PROMPT —
Among the entries below, one line contains "(κ : Fin (d + 1)) (u x" and another contains "(κ : Fin (d + 1)) (u t". Transcribe those two lines and every line between them, exactly.
▼
/-- [folklore] **`(dressSymAt hr J).S` HAS NO mm BLOCK WHEN `J.S` HAS NONE.** -/
theorem dressSymAt_S_inr_inr {N : ℕ} [NeZero N] {r : Fin (d + 1) → ℕ} (hr : r ∈ box (d + 1) N) (J : JetData d N)
    (hJ : ∀ κ u x y (m m' : Fin (d + 1)), J.S κ u x y (Sum.inr m) (Sum.inr m') = 0)
    (κ : Fin (d + 1)) (u x y : Fin (d + 1) → ℤ) (m m' : Fin (d + 1)) :
    (dressSymAt hr J).S κ u x y (Sum.inr m) (Sum.inr m') = 0 := by
  rw [dressSymAt_S, dressKSymAt_inr_inr]
  exact coProjSymAtK_inr_inr _ _ hJ κ u x y m m'

/-- [folklore] **`(dressSymAt hr J).S` IS BLOCK-TRANSLATION COVARIANT WHEN `J.S` IS** (an2's `dressSymAtS_translate`, restated on the datum). -/
theorem dressSymAt_S_translate {N : ℕ} [NeZero N] {r : Fin (d + 1) → ℕ} (hr : r ∈ box (d + 1) N) (J : JetData d N)
    (hJ : ∀ κ u t, J.S κ (u + (N : ℤ) • t) = shiftK (-((N : ℤ) • t)) (J.S κ u))
    (κ : Fin (d + 1)) (u t : Fin (d + 1) → ℤ) :
    (dressSymAt hr J).S κ (u + (N : ℤ) • t) = shiftK (-((N : ℤ) • t)) ((dressSymAt hr J).S κ u) := by
  rw [dressSymAt_S, dressSymAt_S]
  exact dressSymAtS_translate (toSite r) (one_le_of_neZero N) hJ κ u t

end Transport

/-! ## §2 The road's `hSfm` ∕ `hSff` shapes from row-parity-oddness (generic `d`) -/

section Shapes

/-- [folklore] **`hSfm` FROM PARITY**: the fm entry is the kernel-transposed mf entry. -/
theorem fm_eq_of_parityOdd {A : MKer (d + 1) (Fib d)} (h : trK A = -sgnK A) (x y : Fin (d + 1) → ℤ) (c b : Fin (d + 1)) :
    A x y (Sum.inl c) (Sum.inr b) = A y x (Sum.inr b) (Sum.inl c) := by
  rw [parityOdd_apply h y x (Sum.inr b) (Sum.inl c), sgnF_inl, sgnF_inr]
  ring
▲
REPLY TO THE EXERCISE —
    (κ : Fin (d + 1)) (u x y : Fin (d + 1) → ℤ) (m m' : Fin (d + 1)) :
    (dressSymAt hr J).S κ u x y (Sum.inr m) (Sum.inr m') = 0 := by
  rw [dressSymAt_S, dressKSymAt_inr_inr]
  exact coProjSymAtK_inr_inr _ _ hJ κ u x y m m'

/-- [folklore] **`(dressSymAt hr J).S` IS BLOCK-TRANSLATION COVARIANT WHEN `J.S` IS** (an2's `dressSymAtS_translate`, restated on the datum). -/
theorem dressSymAt_S_translate {N : ℕ} [NeZero N] {r : Fin (d + 1) → ℕ} (hr : r ∈ box (d + 1) N) (J : JetData d N)
    (hJ : ∀ κ u t, J.S κ (u + (N : ℤ) • t) = shiftK (-((N : ℤ) • t)) (J.S κ u))
    (κ : Fin (d + 1)) (u t : Fin (d + 1) → ℤ) :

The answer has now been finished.